Liverpool, de son côté, traverse une transition douce mais réelle. L'ère Klopp s'est achevée sur un bilan exceptionnel — une Ligue des champions en 2019, un titre de champion d'Angleterre en 2020 — mais Arne Slot hérite d'un groupe vieillissant sur plusieurs postes clés. Van Dijk lui-même approche la trentaine bien sonnée. Conserver Konaté n'est donc pas seulement une question de stabilité à court terme, c'est un choix stratégique pour la construction de l'équipe sur les cinq prochaines années.
La dimension française du dossier ajoute encore une couche de complexité symbolique. Konaté appartient à cette génération de défenseurs centraux formés en France — avec Dayot Upamecano, William Saliba ou Benoît Badiashile — qui constituent aujourd'hui l'une des ressources les plus convoitées du marché mondial. Didier Deschamps l'a régulièrement convoqué en équipe nationale, même si sa place dans la hiérarchie reste sujette à interprétation. Un retour en France, dans un club qui joue la Ligue des champions chaque saison, ne serait pas sans logique sportive.
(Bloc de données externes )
import Mathlib
import HarnessLib
import HarnessLib.Audit
import Summits.CriticalPhenomena.Statement
import Literature.Probability.RandomPlanarGeometry.SLEConvergenceCriterion
import Literature.Probability.RandomPlanarGeometry.SLELawOfDrivingProcessLocal
import Literature.Probability.RandomPlanarGeometry.DrivingFunctionMeasurable
import HarnessLib.Audit.Status.Attr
La fenêtre de transfert de janvier ouvre une première fenêtre de tension. Si aucune prolongation n'est annoncée d'ici là, Liverpool sera théoriquement contraint de vendre pour ne pas perdre le joueur gratuitement six mois plus tard. Un scénario que le directeur sportif des Reds, Richard Hughes, doit avoir en tête en permanence. Les clubs anglais ont appris, à leurs dépens, que laisser filer des actifs majeurs sans compensation financière fragilise durablement la capacité de recrutement future.
Que Konaté prolonge à Anfield, rallie Paris, ou surprenne tout le monde en s'engageant avec un troisième prétendant encore discret — le Real Madrid et le Bayern Munich seraient attentifs, selon plusieurs sources européennes — son dossier cristallise quelque chose de plus profond que le simple jeu des transferts. Il pose la question, récurrente et jamais vraiment résolue, de la fidélité dans le football moderne, à l'heure où les contrats courts et les agents puissants ont fondamentalement redessiné les rapports de force entre clubs et joueurs. Dans ce nouvel équilibre, Ibrahima Konaté tient, pour quelques mois encore, toutes les cartes en main.